● EXERCISE AIM
Your output should be the line with "The block constants are" plus all following lines to the end of the records, exactly as written and nothing more.

● DATASET RECORDS
/-!
# Route `KLProgramme` — crux K3, VL child `KLRegimeVolumeLimitV17F3` (stmt-HubbardSuperconductivity-23356), producer route «(VL)-SRC-SOFT» §S3:
# THE SOURCE-SPECIES BLOCK STEP OF THE MODEL, door level — `klSrcPinnedSumAt` across a block of scales `(k+1 → J₂)`, read at `F_{J′}`,
# from the species profiles at the block boundary, with the block constants `(κ, α, cr, cc)` as hypotheses
# (seat hubbard-kl-k3c4-p1 g19; `--supports` 23356)

Model instance of the generic source-species block step `…TwoVolumeSrcSpeciesStep.sum_species_wt_norm_kernel_blockStep_le` (S2, p669032) along the identity
`…TwoVolumeSrcBlockIdentity.klSrcBlock_eq_map_doubleBlock_effAction` (S1, p668045): labels `SrcLabel L M k → SrcLabel L M J′`, tree weight `klScaleWt … r`
(`isTreeWeight_klScaleWt`) on the positions `latticeLegPos (2·(2M))` of both copies, block covariance `S(F̃_k)ᵀ C^K_{(Λ_{J₂},Λ_{k+1}]} S(F̃_k)` with its spectator lift,
input `D_{k+1} = klTowerD … k` (even, no constant part when `Z^K_{Λ_{k+1}} ≠ 0`; its species profiles ARE `ε · klSrcPinnedSumAt … k r (k+1) s`,
`…TowerTruncProfileBridge.sum_srcCount_filter_eq_eps_mul_klSrcPinnedSumAt`), substitution `T⁺ = (ε•E(F_{J′})·S(F̃_k)) ⊕ J` (alive weighted costs `ε·cr`, `ε·cc`
from the engine's overlap rows; the slot-`0` identity `J` costs `1`: one partner at the same site, `klScaleWt` of a singleton is `1`), output
`map (toLin' (ε•klSrcAnalysisAt … J′)) 𝒱_{J₂}` whose species profiles ARE `ε · klSrcPinnedSumAt … J′ r J₂ s` (`kernel_map_smul_klSrcAnalysisAt`).

* `sum_norm_slotShift_mul_row_le_one`, `sum_norm_slotShift_mul_col_le_one` — the weighted costs of the slot-`0` identity block are `≤ 1`;
* `sum_norm_srcDoubleBlock_mul_row_le`, `…_col_le` — the weighted costs of `T⁺` are `≤ max (ε·cr) 1`, `≤ max (ε·cc) 1`;
* **`klSrcPinnedSumAt_blockStep_le`** — for `k + 1 ≤ J₂`, `k + 1 ≤ J′`, `Z^K_{Λ_{k+1}} ≠ 0`, block constants `(κ, α, cr, cc)`, species budgets
  `klSrcPinnedSumAt … k r (k+1) s m q w ≤ S s m` (`s ≤ 2`), `0 < t`, radius `ρ` with the doors' guard at the profile `N_t m′ = ε(S 0 (2m′) + t·S 1 (2m′) + t²·S 2 (2m′))`:
  `ε · klSrcPinnedSumAt … J′ r J₂ s (2(q+1)) p w″ ≤ t^{-s} · max (ε cr) 1 · (max (ε cc) 1)^{2q+1} · [N_t (q+1) + binomial_{q+1}(N_t) + graded_{2q+2}(N_t)]`.
The block constants are discharged from the binder's TowerP in the assembly file (E1's `gram_sliceCT_bgmFat_sharp_klEng`,
`alphaWt_blockSliceCT_bgmFat_klEng_flow_all'`, `overlapWt_jump_sums_klEng_flow_all`), the brackets turned into the law by `…TwoVolumeSrcLawStep` (T2ε).
Compositions of landed theorems; nothing about the model's sizes is asserted beyond them; nothing asserts any stub, VL, K3 or superconductivity.
References: BGM 2006 §2.7 (2.70)–(2.71a), §2.8 (2.80)–(2.83), §2.9 (4.3)–(4.8), §3 (3.2)–(3.8) [cite: BenfattoGiulianiMastropietro2006].
-/

noncomputable section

● RESPONSE AREA
The block constants are discharged from the binder's TowerP in the assembly file (E1's `gram_sliceCT_bgmFat_sharp_klEng`,
`alphaWt_blockSliceCT_bgmFat_klEng_flow_all'`, `overlapWt_jump_sums_klEng_flow_all`), the brackets turned into the law by `…TwoVolumeSrcLawStep` (T2ε).
Compositions of landed theorems; nothing about the model's sizes is asserted beyond them; nothing asserts any stub, VL, K3 or superconductivity.
References: BGM 2006 §2.7 (2.70)–(2.71a), §2.8 (2.80)–(2.83), §2.9 (4.3)–(4.8), §3 (3.2)–(3.8) [cite: BenfattoGiulianiMastropietro2006].
-/

noncomputable section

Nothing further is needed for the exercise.